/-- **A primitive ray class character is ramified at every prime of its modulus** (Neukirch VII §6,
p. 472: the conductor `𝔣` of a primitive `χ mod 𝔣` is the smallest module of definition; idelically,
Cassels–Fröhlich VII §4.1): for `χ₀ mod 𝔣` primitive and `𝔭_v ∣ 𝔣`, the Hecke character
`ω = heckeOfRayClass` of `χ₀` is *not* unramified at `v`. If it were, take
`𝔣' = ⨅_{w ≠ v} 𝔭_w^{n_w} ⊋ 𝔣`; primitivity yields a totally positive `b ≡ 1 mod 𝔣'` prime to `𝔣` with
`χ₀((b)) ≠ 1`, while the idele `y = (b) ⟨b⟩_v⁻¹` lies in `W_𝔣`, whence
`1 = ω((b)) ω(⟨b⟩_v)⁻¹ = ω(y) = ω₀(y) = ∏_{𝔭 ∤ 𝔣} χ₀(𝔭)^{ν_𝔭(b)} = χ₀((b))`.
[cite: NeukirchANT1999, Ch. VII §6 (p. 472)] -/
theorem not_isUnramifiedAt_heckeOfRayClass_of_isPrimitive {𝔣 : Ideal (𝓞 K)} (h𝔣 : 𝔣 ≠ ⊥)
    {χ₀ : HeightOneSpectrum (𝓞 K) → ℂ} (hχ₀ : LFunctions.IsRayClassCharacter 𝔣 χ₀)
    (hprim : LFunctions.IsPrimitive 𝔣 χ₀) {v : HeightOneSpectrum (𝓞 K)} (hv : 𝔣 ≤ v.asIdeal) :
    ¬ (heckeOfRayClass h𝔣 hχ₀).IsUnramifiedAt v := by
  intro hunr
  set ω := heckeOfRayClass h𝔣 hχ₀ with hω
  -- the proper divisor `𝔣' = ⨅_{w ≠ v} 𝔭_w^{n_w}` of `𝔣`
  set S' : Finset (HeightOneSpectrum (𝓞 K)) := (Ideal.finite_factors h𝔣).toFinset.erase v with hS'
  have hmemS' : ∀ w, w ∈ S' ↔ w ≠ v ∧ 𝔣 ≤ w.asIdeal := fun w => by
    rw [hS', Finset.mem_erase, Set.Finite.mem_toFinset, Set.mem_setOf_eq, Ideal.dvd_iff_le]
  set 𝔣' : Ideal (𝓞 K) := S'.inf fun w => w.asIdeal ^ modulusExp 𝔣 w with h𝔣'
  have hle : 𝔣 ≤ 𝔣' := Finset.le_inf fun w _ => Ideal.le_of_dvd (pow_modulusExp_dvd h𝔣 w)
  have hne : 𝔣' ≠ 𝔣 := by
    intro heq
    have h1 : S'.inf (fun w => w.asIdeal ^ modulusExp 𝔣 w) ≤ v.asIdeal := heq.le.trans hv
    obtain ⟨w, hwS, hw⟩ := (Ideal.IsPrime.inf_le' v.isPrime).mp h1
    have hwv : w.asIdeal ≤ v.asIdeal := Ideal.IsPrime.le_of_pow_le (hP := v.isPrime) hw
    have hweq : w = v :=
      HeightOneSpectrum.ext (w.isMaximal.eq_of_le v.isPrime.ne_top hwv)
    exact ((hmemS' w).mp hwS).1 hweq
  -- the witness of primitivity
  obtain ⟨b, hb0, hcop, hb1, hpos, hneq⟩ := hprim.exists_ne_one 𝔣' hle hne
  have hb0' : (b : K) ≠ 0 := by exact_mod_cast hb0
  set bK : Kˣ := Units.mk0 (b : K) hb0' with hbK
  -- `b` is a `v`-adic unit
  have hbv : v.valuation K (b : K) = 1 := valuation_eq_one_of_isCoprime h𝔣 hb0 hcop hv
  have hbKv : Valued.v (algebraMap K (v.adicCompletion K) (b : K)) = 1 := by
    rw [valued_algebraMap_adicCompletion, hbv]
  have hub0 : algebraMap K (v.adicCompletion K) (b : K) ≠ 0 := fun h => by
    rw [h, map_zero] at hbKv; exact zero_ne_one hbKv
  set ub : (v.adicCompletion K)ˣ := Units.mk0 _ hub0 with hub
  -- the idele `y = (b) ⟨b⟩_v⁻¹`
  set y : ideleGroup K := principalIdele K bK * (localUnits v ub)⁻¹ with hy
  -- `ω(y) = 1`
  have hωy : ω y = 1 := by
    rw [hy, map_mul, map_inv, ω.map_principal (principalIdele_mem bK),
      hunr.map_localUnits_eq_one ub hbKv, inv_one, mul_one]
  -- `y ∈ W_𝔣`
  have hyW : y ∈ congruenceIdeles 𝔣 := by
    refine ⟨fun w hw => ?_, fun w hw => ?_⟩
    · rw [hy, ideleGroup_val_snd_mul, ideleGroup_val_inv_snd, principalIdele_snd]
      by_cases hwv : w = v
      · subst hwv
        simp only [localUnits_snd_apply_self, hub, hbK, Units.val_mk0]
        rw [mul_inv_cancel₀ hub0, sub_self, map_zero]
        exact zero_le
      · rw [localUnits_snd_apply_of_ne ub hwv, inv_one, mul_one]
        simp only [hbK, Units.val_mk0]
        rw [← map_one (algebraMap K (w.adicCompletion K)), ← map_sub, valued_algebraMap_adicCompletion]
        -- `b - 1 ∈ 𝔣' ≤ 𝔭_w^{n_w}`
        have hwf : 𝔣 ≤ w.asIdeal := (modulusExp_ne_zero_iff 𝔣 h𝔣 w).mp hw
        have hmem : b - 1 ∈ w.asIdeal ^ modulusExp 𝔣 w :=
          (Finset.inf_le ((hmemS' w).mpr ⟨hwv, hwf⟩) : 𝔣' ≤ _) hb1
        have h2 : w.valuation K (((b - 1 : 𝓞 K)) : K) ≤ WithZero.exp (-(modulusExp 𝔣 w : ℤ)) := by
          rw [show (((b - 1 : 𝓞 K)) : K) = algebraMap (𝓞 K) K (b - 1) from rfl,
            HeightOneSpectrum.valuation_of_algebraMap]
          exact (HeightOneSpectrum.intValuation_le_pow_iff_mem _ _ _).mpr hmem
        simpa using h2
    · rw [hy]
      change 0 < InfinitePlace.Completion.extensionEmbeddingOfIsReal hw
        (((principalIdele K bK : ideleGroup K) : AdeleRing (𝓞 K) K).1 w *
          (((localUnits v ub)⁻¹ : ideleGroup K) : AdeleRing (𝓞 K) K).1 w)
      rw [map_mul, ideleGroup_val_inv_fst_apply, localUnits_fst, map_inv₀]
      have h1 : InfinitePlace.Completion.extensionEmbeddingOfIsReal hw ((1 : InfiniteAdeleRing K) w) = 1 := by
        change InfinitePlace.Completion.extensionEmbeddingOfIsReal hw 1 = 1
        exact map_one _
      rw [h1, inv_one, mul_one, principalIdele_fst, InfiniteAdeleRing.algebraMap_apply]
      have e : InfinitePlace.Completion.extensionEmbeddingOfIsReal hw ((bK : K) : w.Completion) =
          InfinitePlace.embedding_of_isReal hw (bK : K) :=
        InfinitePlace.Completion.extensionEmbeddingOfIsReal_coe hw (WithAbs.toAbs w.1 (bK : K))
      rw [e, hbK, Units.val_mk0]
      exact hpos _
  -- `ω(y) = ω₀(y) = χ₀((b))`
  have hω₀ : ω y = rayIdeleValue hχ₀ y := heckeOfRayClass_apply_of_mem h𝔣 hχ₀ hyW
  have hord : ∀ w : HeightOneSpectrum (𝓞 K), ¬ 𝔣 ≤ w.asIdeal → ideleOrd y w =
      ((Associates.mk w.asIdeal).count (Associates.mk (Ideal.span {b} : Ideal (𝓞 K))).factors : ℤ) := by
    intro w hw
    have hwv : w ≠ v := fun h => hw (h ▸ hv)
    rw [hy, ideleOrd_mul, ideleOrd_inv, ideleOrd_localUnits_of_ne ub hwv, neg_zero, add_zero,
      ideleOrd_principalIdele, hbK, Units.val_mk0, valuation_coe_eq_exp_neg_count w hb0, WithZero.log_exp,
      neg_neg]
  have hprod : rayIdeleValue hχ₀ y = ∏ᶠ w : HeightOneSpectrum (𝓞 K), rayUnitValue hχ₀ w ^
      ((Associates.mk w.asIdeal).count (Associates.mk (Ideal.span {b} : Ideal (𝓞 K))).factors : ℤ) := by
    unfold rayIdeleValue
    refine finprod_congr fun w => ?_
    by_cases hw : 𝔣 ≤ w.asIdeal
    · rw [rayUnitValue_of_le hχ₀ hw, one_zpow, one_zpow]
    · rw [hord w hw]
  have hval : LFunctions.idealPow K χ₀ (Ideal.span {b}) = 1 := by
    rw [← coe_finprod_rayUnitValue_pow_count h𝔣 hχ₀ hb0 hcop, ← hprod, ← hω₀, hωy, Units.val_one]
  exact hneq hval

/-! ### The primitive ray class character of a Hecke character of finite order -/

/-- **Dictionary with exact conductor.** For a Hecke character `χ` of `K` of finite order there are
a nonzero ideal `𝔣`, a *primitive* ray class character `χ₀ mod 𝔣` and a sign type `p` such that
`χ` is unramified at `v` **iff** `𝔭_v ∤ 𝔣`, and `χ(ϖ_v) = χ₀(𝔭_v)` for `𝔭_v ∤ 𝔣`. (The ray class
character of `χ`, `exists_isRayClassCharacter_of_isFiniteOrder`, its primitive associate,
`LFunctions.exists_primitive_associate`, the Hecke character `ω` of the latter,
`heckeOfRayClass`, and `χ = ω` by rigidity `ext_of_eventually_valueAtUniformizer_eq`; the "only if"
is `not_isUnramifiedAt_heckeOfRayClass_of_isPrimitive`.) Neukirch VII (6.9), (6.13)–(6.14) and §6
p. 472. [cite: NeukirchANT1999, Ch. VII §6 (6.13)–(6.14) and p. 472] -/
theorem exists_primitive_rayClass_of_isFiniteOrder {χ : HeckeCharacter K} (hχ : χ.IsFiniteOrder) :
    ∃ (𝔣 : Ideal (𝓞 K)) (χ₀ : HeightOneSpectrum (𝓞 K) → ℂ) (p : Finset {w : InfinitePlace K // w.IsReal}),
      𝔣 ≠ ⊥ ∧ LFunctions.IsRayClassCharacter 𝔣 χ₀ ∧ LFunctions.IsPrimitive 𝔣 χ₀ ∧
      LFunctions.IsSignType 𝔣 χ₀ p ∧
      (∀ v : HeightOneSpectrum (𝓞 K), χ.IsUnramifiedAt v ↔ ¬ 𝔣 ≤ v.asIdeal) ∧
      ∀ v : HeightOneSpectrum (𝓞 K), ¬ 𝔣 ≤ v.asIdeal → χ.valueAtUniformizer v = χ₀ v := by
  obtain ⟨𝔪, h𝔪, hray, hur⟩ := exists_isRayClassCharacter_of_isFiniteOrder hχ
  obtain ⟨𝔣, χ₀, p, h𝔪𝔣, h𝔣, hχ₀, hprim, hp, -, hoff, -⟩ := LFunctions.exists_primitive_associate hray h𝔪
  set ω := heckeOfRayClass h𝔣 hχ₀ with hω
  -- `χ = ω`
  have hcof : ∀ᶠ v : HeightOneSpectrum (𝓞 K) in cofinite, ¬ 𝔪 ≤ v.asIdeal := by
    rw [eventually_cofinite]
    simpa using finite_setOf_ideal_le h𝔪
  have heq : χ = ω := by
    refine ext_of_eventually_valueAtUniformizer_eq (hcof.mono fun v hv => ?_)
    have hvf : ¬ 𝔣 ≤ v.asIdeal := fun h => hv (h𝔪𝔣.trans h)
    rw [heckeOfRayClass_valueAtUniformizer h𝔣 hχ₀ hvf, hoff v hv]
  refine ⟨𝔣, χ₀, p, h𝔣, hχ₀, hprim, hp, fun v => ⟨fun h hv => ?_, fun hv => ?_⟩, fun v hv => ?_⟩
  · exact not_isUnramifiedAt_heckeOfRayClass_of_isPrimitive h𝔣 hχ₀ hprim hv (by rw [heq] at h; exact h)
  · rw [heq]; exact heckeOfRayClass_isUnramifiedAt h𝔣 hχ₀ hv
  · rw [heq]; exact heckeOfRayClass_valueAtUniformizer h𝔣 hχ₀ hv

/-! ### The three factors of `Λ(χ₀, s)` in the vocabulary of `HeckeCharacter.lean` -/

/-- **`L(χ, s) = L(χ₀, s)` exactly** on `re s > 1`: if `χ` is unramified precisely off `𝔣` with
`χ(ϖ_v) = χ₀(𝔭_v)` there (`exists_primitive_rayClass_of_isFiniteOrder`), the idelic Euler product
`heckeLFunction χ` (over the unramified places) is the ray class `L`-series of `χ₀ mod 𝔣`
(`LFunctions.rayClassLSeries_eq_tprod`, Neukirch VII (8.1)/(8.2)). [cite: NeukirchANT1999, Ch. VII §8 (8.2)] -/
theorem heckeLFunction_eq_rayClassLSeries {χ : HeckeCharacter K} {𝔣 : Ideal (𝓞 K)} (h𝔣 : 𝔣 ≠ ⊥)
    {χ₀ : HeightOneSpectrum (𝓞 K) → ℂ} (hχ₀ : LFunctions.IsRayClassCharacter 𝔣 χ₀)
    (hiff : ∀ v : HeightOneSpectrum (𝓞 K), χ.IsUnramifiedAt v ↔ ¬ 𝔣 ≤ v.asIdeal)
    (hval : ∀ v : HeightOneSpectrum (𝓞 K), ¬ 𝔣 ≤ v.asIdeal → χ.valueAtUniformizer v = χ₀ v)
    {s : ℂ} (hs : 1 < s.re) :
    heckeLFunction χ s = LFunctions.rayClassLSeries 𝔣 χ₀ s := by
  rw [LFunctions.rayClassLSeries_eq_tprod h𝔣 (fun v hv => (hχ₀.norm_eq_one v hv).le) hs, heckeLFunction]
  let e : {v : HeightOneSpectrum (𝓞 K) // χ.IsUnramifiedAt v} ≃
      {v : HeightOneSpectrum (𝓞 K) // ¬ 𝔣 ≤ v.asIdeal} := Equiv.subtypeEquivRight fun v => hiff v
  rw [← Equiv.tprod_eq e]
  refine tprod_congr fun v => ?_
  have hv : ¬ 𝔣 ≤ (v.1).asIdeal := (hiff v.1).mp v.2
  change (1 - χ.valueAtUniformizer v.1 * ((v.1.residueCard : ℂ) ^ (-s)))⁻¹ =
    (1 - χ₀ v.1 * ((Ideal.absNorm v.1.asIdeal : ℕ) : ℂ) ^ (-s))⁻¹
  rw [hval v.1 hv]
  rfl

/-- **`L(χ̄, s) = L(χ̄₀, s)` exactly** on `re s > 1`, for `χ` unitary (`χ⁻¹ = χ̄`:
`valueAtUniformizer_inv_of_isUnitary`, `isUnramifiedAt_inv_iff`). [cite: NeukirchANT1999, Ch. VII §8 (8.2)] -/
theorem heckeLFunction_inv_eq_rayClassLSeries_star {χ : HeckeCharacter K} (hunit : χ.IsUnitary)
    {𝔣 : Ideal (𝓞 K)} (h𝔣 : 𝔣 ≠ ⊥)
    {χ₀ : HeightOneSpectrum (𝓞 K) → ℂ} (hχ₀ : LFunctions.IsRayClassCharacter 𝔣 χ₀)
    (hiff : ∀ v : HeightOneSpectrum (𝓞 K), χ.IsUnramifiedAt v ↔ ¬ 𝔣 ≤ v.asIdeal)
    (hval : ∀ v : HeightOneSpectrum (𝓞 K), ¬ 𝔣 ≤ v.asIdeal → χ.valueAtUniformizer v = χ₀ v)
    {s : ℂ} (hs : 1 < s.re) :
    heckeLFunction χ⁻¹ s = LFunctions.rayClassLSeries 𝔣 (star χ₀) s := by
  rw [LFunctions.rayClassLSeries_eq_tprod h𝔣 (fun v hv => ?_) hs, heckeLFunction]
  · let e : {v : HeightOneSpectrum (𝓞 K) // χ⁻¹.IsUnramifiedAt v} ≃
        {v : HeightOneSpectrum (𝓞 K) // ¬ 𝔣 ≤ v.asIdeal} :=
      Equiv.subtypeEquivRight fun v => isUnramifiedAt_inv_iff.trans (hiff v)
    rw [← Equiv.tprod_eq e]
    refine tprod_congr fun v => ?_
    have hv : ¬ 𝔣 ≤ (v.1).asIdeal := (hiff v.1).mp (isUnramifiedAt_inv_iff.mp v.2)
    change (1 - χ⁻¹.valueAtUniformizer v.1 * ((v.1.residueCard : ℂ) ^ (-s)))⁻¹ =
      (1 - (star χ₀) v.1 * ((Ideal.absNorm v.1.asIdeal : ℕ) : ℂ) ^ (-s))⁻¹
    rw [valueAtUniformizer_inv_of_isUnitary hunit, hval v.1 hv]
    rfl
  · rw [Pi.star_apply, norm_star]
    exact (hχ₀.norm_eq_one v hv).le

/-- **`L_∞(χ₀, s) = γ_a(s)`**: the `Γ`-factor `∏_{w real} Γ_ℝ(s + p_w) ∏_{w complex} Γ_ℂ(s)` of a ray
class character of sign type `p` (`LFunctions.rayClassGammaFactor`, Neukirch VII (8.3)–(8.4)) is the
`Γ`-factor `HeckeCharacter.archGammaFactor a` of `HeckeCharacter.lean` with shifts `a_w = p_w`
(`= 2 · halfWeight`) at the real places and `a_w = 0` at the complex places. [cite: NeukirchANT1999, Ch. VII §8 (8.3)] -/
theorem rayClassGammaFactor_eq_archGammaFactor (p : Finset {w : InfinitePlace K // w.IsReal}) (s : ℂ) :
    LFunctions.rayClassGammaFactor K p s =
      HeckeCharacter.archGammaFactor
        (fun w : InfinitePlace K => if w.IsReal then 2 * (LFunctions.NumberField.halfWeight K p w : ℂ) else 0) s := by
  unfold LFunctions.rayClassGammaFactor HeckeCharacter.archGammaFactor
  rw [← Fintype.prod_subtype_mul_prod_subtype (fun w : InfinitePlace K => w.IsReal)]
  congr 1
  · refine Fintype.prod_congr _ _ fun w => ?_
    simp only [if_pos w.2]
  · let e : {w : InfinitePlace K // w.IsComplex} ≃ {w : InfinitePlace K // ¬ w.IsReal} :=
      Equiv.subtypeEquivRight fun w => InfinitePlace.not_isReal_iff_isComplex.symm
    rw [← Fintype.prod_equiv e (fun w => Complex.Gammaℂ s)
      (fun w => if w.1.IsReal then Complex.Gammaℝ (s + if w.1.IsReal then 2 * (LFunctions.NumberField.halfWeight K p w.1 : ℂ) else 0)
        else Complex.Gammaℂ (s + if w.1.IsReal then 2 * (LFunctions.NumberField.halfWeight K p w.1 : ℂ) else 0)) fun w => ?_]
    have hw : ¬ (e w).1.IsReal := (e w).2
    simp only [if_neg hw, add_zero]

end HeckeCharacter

* * *

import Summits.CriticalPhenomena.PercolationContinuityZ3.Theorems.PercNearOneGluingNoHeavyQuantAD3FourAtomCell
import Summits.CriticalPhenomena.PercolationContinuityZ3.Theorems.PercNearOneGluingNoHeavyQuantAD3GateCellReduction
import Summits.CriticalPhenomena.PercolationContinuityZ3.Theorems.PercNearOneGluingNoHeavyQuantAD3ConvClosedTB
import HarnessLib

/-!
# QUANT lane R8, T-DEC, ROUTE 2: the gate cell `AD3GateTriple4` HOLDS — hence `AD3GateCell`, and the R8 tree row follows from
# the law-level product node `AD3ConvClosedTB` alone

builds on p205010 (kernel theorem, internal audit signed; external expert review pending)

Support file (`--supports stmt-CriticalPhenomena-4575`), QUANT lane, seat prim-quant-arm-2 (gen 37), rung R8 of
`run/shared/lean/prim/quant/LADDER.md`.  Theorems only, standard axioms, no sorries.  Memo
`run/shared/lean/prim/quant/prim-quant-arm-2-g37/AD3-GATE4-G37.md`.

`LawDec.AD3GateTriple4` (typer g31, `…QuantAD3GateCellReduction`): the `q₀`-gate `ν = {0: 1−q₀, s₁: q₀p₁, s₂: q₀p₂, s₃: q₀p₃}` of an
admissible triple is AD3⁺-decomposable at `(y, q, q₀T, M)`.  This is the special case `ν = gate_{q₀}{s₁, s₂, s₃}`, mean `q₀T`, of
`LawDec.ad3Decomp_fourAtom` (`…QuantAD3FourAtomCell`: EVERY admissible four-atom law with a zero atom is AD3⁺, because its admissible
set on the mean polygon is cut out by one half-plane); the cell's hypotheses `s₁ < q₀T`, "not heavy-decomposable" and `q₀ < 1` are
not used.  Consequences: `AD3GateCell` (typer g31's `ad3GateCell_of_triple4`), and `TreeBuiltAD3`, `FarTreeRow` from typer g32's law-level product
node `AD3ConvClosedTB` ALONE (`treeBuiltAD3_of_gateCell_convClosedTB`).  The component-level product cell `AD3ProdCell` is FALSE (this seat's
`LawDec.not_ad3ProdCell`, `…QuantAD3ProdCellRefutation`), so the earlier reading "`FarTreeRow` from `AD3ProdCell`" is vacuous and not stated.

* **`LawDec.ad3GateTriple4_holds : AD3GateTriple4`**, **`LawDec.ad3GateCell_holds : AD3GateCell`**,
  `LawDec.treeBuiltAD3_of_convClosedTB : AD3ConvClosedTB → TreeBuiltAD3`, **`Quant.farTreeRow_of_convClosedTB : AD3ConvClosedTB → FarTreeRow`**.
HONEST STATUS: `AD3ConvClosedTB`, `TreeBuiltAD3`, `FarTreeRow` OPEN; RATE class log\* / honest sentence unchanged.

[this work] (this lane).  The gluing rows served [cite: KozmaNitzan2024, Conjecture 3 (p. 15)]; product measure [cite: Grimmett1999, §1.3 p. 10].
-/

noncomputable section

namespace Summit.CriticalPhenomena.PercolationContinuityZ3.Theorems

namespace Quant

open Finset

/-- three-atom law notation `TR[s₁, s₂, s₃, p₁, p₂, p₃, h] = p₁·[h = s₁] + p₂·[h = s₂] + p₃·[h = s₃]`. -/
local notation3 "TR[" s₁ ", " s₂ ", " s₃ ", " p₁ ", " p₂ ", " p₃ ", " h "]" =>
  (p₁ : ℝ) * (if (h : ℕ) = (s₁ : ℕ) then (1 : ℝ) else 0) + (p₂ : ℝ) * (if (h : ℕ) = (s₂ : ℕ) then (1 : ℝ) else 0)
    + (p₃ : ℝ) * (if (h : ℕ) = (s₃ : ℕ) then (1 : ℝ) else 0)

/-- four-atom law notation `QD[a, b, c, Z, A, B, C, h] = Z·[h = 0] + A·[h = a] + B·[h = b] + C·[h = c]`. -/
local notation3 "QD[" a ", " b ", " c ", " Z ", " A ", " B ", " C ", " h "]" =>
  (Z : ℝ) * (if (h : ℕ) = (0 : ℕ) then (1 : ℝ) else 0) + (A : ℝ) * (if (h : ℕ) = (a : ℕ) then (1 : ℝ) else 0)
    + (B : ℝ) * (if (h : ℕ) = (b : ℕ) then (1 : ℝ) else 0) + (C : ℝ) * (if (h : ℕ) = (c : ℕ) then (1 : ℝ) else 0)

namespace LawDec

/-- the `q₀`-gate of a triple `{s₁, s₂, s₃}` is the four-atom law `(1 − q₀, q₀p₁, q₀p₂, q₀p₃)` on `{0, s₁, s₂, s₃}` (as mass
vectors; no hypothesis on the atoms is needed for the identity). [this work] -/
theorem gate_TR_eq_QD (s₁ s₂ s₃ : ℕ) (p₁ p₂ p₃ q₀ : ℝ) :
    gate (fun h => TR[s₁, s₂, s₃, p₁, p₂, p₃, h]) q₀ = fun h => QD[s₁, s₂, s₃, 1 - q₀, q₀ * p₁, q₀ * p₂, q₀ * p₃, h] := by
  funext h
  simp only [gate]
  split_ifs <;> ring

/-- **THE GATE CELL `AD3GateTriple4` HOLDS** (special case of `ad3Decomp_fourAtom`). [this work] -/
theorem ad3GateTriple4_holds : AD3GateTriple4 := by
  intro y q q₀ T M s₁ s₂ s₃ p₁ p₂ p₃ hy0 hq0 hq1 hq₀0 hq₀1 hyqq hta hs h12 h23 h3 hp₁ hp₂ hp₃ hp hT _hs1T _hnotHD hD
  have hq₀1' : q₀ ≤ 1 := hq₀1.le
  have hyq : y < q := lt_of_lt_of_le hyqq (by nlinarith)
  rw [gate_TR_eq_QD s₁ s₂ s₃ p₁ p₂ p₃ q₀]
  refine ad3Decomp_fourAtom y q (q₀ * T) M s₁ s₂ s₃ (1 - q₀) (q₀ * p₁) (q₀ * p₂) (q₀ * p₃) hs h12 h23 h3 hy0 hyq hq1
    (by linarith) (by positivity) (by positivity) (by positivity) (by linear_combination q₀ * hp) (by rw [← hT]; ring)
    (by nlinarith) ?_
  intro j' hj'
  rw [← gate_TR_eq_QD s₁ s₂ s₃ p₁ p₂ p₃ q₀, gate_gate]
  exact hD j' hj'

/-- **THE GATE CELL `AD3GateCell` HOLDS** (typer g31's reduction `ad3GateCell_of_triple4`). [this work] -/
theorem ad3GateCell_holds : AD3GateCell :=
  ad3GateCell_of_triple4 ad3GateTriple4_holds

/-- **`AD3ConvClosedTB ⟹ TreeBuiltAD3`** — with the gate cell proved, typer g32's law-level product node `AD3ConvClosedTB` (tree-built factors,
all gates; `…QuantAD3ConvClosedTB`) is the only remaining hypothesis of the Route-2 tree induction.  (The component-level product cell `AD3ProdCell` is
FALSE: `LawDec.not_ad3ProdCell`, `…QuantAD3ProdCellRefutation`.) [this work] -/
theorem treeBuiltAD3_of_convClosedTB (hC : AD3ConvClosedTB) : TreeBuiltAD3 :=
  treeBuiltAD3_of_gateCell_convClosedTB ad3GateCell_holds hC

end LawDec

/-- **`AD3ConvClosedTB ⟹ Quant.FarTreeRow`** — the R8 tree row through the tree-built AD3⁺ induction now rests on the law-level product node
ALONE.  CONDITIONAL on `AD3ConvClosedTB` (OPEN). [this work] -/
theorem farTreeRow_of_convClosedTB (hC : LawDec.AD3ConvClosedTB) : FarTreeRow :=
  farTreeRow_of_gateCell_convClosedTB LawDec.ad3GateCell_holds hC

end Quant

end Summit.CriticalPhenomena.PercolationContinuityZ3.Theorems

■ **TASK GOAL**: In the listing above, locate the line containing "K) // χ⁻¹.IsUnramifiedAt" and the line containing "change (1 - χ⁻¹.valueAtUniformizer". Extract those two lines and every line between them, exactly as written, and only those.

■ **PROBLEM SOLUTION**:
  · let e : {v : HeightOneSpectrum (𝓞 K) // χ⁻¹.IsUnramifiedAt v} ≃
        {v : HeightOneSpectrum (𝓞 K) // ¬ 𝔣 ≤ v.asIdeal} :=
      Equiv.subtypeEquivRight fun v => isUnramifiedAt_inv_iff.trans (hiff v)
    rw [← Equiv.tprod_eq e]
    refine tprod_congr fun v => ?_
    have hv : ¬ 𝔣 ≤ (v.1).asIdeal := (hiff v.1).mp (isUnramifiedAt_inv_iff.mp v.2)
    change (1 - χ⁻¹.valueAtUniformizer v.1 * ((v.1.residueCard : ℂ) ^ (-s)))⁻¹ =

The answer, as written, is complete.